Stories of lives changed, transformed. Where challenges have been met, and outreach provided. Where food is fed to the hungry, where children are clothed in material items and more importantly, in love.

It is a road that stretches back to buildings filled with laughter, open arms, and a community that had love for these children long before they arrived – these children, who traveled halfway around the world to find a family. To find hope, security, a sense of belonging.

Bridges of Faith

nestled off County Road 383 in Billingsley, Alabama, provides this. It offers an educational cultural exchange program for Ukranian orphans while at the same time networking with local families and homes.

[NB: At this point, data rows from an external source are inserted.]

/-- **Every integral queue sequence has a chromatic limit when `p ∣ a_p`** (Sprung 2017 Cor. 4.4 +
"Proposition (𝔐 = 0)" + proof of Thm. 1.12; Sprung 2012 Prop. 5.3 / 5.7 / Def. 5.9 for the pairing
sequences): there are `C♯, C♭ ∈ Λ` with `Θ_m + u_m C♯ + v_m C♭ ∈ ω_m Λ` for all `m`. Construction
(as in `exists_integral_isSprungPair_of_lifts`, of which this is the `θ`-free core): with the three-term
quotients `c_k`, the approximants `Y_n = (Θ_1, Θ_0) + T Σ_{k<n} c_k (v_{k+1}, −u_{k+1})` satisfy
`Y_n·(u_{n+1}, v_{n+1}) = Θ_{n+1}`, `Y_n·(u_n, v_n) = Θ_n` EXACTLY (Wronskian
`u_{k+1}v_k − v_{k+1}u_k = ω_k/T`) and `Y_{m+M}·(u_m, v_m) = Θ_m − ω_m G_{m,M}`; `u_n, v_n ∈ (p,T)^{⌊n/2⌋}`
makes `Y_n`, `G_{m,·}` converge coefficientwise, and `(C♯, C♭) := −lim Y_n`.
[cite: Sprung2017, Cor. 4.4 and Thm. 1.12] [cite: Sprung2012, Prop. 5.7 and Def. 5.9] -/
theorem IsQueueSequence.exists_isChromaticLimit {ap : ℤ} (hpa : (p : ℤ) ∣ ap) {Θ : ℕ → ℤ_[p][X]}
    (hΘ : IsQueueSequence p ap Θ) : ∃ Cs Cf : IwasawaAlgebra p, IsChromaticLimit p ap Θ Cs Cf := by
  classical
  choose c hc using hΘ
  -- the recursion polynomials and the cyclotomic data over `ℤ_p`
  set U : ℕ → ℤ_[p][X] := fun n ↦ (sharpPoly ap p n).map (Int.castRingHom ℤ_[p]) with hU
  set V : ℕ → ℤ_[p][X] := fun n ↦ (flatPoly ap p n).map (Int.castRingHom ℤ_[p]) with hV
  set Φ : ℕ → ℤ_[p][X] := fun k ↦
    ((cyclotomic (p ^ k) ℤ).comp (X + 1)).map (Int.castRingHom ℤ_[p]) with hΦ
  set Ω : ℕ → ℤ_[p][X] := fun n ↦
    (∏ i ∈ Finset.range n, (cyclotomic (p ^ (i + 1)) ℤ).comp (X + 1)).map (Int.castRingHom ℤ_[p])
    with hΩ
  set ω : ℕ → ℤ_[p][X] := fun n ↦ (cyclotomicOmega p n).map (Int.castRingHom ℤ_[p]) with hω
  have hU0 : U 0 = 0 := by simp [hU]
  have hU1 : U 1 = 1 := by simp [hU]
  have hV0 : V 0 = 1 := by simp [hV]
  have hV1 : V 1 = 0 := by simp [hV]
  have hU2 : ∀ n, U (n + 2) = C (ap : ℤ_[p]) * U (n + 1) - Φ (n + 1) * U n := fun n ↦ by
    simp only [hU, hΦ]
    rw [sharpPoly_add_two, Polynomial.map_sub, Polynomial.map_mul, Polynomial.map_mul,
      Polynomial.map_C, eq_intCast]
  have hV2 : ∀ n, V (n + 2) = C (ap : ℤ_[p]) * V (n + 1) - Φ (n + 1) * V n := fun n ↦ by
    simp only [hV, hΦ]
    rw [flatPoly_add_two, Polynomial.map_sub, Polynomial.map_mul, Polynomial.map_mul,
      Polynomial.map_C, eq_intCast]
  have hωΩ : ∀ n, ω n = X * Ω n := fun n ↦ by
    simp only [hω, hΩ]
    rw [← X_mul_prod_cyclotomic_comp_eq_cyclotomicOmega, Polynomial.map_mul, Polynomial.map_X]
  have hΩs : ∀ n, Ω (n + 1) = Ω n * Φ (n + 1) := fun n ↦ by
    simp only [hΩ, hΦ]
    rw [Finset.prod_range_succ, Polynomial.map_mul]
  have hdet : ∀ n, U (n + 1) * V n - V (n + 1) * U n = Ω n := fun n ↦ by
    simp only [hU, hV, hΩ]
    rw [← Polynomial.map_mul, ← Polynomial.map_mul, ← Polynomial.map_sub,
      sharpPoly_succ_mul_flatPoly_sub]
  have hc' : ∀ n, Θ (n + 2) - C (ap : ℤ_[p]) * Θ (n + 1) + Φ (n + 1) * Θ n =
      X * Ω (n + 1) * c n := fun n ↦ by
    rw [← hωΩ]
    exact hc n
  -- orders: `u_n, v_n ∈ (p, T)^{⌊n/2⌋}`
  have hUord : ∀ n i, (p : ℤ_[p]) ^ (n / 2 - i) ∣ (U n).coeff i := fun n i ↦
    pow_dvd_coeff_map_sprungSeq hpa 0 1 n i
  have hVord : ∀ n i, (p : ℤ_[p]) ^ (n / 2 - i) ∣ (V n).coeff i := fun n i ↦
    pow_dvd_coeff_map_sprungSeq hpa 1 0 n i
  -- the shifted Wronskians `V m * U (m + j) - U m * V (m + j) = Ω m * W m j`
  choose w hw hwo using fun m j ↦ exists_wronskian_eq_mul (p := p) hpa m j
  set W : ℕ → ℕ → ℤ_[p][X] := fun m j ↦ (w m j).map (Int.castRingHom ℤ_[p]) with hW
  have hWr : ∀ m j, V m * U (m + j) - U m * V (m + j) = Ω m * W m j := fun m j ↦ by
    simp only [hU, hV, hΩ, hW]
    rw [← Polynomial.map_mul, ← Polynomial.map_mul, ← Polynomial.map_sub, hw,
      Polynomial.map_mul]
  -- the approximants `Y_n = (Θ_1, Θ_0) + T ∑_{k<n} c_k (v_{k+1}, -u_{k+1})`
  set Y₁ : ℕ → ℤ_[p][X] := fun n ↦ Θ 1 + X * ∑ k ∈ Finset.range n, c k * V (k + 1) with hY₁
  set Y₂ : ℕ → ℤ_[p][X] := fun n ↦ Θ 0 - X * ∑ k ∈ Finset.range n, c k * U (k + 1) with hY₂
  have hY₁s : ∀ n, Y₁ (n + 1) = Y₁ n + X * (c n * V (n + 1)) := fun n ↦ by
    simp only [hY₁, Finset.sum_range_succ]
    ring
  have hY₂s : ∀ n, Y₂ (n + 1) = Y₂ n - X * (c n * U (n + 1)) := fun n ↦ by
    simp only [hY₂, Finset.sum_range_succ]
    ring
  -- Claim A: `Y_n · e_{n+1} = Θ_{n+1}` and `Y_n · e_n = Θ_n`, exactly
  have hA : ∀ n, U (n + 1) * Y₁ n + V (n + 1) * Y₂ n = Θ (n + 1) ∧
      U n * Y₁ n + V n * Y₂ n = Θ n := by
    intro n
    induction n with
    | zero =>
      simp only [hY₁, hY₂, Finset.sum_range_zero, mul_zero, add_zero, sub_zero, hU0, hU1, hV0,
        hV1]
      constructor <;> ring
    | succ n ih =>
      obtain ⟨ih1, ih2⟩ := ih
      refine ⟨?_, ?_⟩
      · have h3 := hc' n
        rw [hΩs] at h3
        have hd := hdet n
        rw [show n + 1 + 1 = n + 2 by ring, hY₁s, hY₂s, hU2, hV2]
        linear_combination (C (ap : ℤ_[p])) * ih1 - Φ (n + 1) * ih2 +
          X * c n * Φ (n + 1) * hd - h3
      · rw [hY₁s, hY₂s]
        linear_combination ih1
  -- Claim B: `Y_{m+M} · e_m = Θ_m - ω_m G_m(M)` with `G_m(M) = ∑_{k<M} c_{m+k} W_m(k+1)`
  set G : ℕ → ℕ → ℤ_[p][X] := fun m M ↦ ∑ k ∈ Finset.range M, c (m + k) * W m (k + 1) with hG
  have hGs : ∀ m M, G m (M + 1) = G m M + c (m + M) * W m (M + 1) := fun m M ↦ by
    simp only [hG, Finset.sum_range_succ]
  have hB : ∀ m M, U m * Y₁ (m + M) + V m * Y₂ (m + M) = Θ m - ω m * G m M := by
    intro m M
    induction M with
    | zero =>
      simp only [hG, Finset.sum_range_zero, mul_zero, sub_zero, add_zero]
      exact (hA m).2
    | succ M ih =>
      have hWm := hWr m (M + 1)
      rw [show m + (M + 1) = m + M + 1 by ring, hY₁s, hY₂s, hGs, hωΩ]
      rw [show m + (M + 1) = m + M + 1 by ring] at hWm
      linear_combination ih - X * c (m + M) * hWm - G m M * hωΩ m
  -- convergence of `Y₁`, `Y₂` and of the `G_m`
  have hY₁c : ∀ M i, (p : ℤ_[p]) ^ (M / 2 - 0 - i) ∣ (Y₁ (M + 1) - Y₁ M).coeff i := by
    intro M i
    rw [hY₁s, add_sub_cancel_left, Nat.sub_zero]
    exact pord_mono (by omega) (pord_mul_left X (pord_mul_left (c M) (hVord (M + 1)))) i
  have hY₂c : ∀ M i, (p : ℤ_[p]) ^ (M / 2 - 0 - i) ∣ (Y₂ (M + 1) - Y₂ M).coeff i := by
    intro M i
    rw [hY₂s, sub_sub_cancel_left, coeff_neg, dvd_neg, Nat.sub_zero]
    exact pord_mono (by omega) (pord_mul_left X (pord_mul_left (c M) (hUord (M + 1)))) i
  have hGc : ∀ m M i, (p : ℤ_[p]) ^ (M / 2 - 0 - i) ∣ (G m (M + 1) - G m M).coeff i := by
    intro m M i
    rw [hGs, add_sub_cancel_left, Nat.sub_zero]
    exact pord_mono (by omega) (pord_mul_left (c (m + M)) (hwo m (M + 1))) i
  obtain ⟨y₁, hy₁⟩ := exists_powerSeries_tendsto_coeff_of_dvd Y₁ 0 hY₁c
  obtain ⟨y₂, hy₂⟩ := exists_powerSeries_tendsto_coeff_of_dvd Y₂ 0 hY₂c
  have hq : ∀ m, ∃ Q : PowerSeries ℤ_[p],
      (U m : PowerSeries ℤ_[p]) * y₁ + (V m : PowerSeries ℤ_[p]) * y₂ =
        (Θ m : PowerSeries ℤ_[p]) - (ω m : PowerSeries ℤ_[p]) * Q := by
    intro m
    obtain ⟨Q, hQ⟩ := exists_powerSeries_tendsto_coeff_of_dvd (G m) 0 (hGc m)
    refine ⟨Q, PowerSeries.ext fun i ↦ ?_⟩
    have hshift : ∀ (Y : ℕ → ℤ_[p][X]) (y : PowerSeries ℤ_[p]),
        (∀ j, Tendsto (fun M ↦ (Y M).coeff j) atTop (𝓝 (PowerSeries.coeff j y))) →
        ∀ j, Tendsto (fun M ↦ (Y (m + M)).coeff j) atTop (𝓝 (PowerSeries.coeff j y)) := by
      intro Y y hY j
      have h3 : (fun M ↦ (Y (m + M)).coeff j) = fun M ↦ (fun n ↦ (Y n).coeff j) (M + m) := by
        ext M
        rw [add_comm]
      rw [h3]
      exact (tendsto_add_atTop_iff_nat m).mpr (hY j)
    have h1 : Tendsto (fun M ↦ (U m * Y₁ (m + M) + V m * Y₂ (m + M)).coeff i) atTop
        (𝓝 (PowerSeries.coeff i ((U m : PowerSeries ℤ_[p]) * y₁ + (V m : PowerSeries ℤ_[p]) * y₂))) := by
      simp_rw [coeff_add]
      rw [map_add]
      exact (tendsto_coeff_mul (U m) (hshift Y₁ y₁ hy₁) i).add
        (tendsto_coeff_mul (V m) (hshift Y₂ y₂ hy₂) i)
    have h2 : Tendsto (fun M ↦ (U m * Y₁ (m + M) + V m * Y₂ (m + M)).coeff i) atTop
        (𝓝 (PowerSeries.coeff i ((Θ m : PowerSeries ℤ_[p]) - (ω m : PowerSeries ℤ_[p]) * Q))) := by
      simp_rw [hB, coeff_sub]
      rw [map_sub, Polynomial.coeff_coe]
      exact tendsto_const_nhds.sub (tendsto_coeff_mul (ω m) hQ i)
    exact tendsto_nhds_unique h1 h2
  -- `(C♯, C♭) = -lim Y`
  refine ⟨-y₁, -y₂, fun m ↦ ?_⟩
  obtain ⟨Q, hQm⟩ := hq m
  refine ⟨Q, ?_⟩
  have htoI : ∀ q : ℤ[X], toIwasawa p q =
      ((q.map (Int.castRingHom ℤ_[p]) : ℤ_[p][X]) : PowerSeries ℤ_[p]) := fun q ↦ rfl
  rw [htoI, htoI]
  change (Θ m : PowerSeries ℤ_[p]) + ((U m : PowerSeries ℤ_[p]) * -y₁ +
    (V m : PowerSeries ℤ_[p]) * -y₂) = (ω m : PowerSeries ℤ_[p]) * Q
  linear_combination (-1 : PowerSeries ℤ_[p]) * hQm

Since 2010, more than 150 children have been adopted through this ministry. The first group arrived in December of that first year. The most recent group of children from the Kiev region landed the end of July, and will remain through August.

“Most of these kids were removed from their home for serious abuse – passive or active,” said Bridges of Faith founder Tom Benz. “To assume they’re going to emerge from an orphanage and create a healthy, reasonable life… it’s unreasonable to think that.

“They first and foremost will understand they have a Heavenly Father who will never leave them or forsake them. And that they can understand a better way to live out their lives based on that understanding. The wonderful answer for many kids is that when they come here, they find a forever family.”

While Covid halted children from traveling to BridgeStone’s 140-acre prayer and retreat center for the past 18 months, it has been the norm that children visit the center three times each year.

And for the Bridges of Faith ministry to visit them in return.

The BoF community surrounds the children in love. Many of the orphans have never seen a healthy family or good relationship, and without intervention, Benz said, when the orphans finish high school and are released into the world, about 10% of them commit suicide within a year.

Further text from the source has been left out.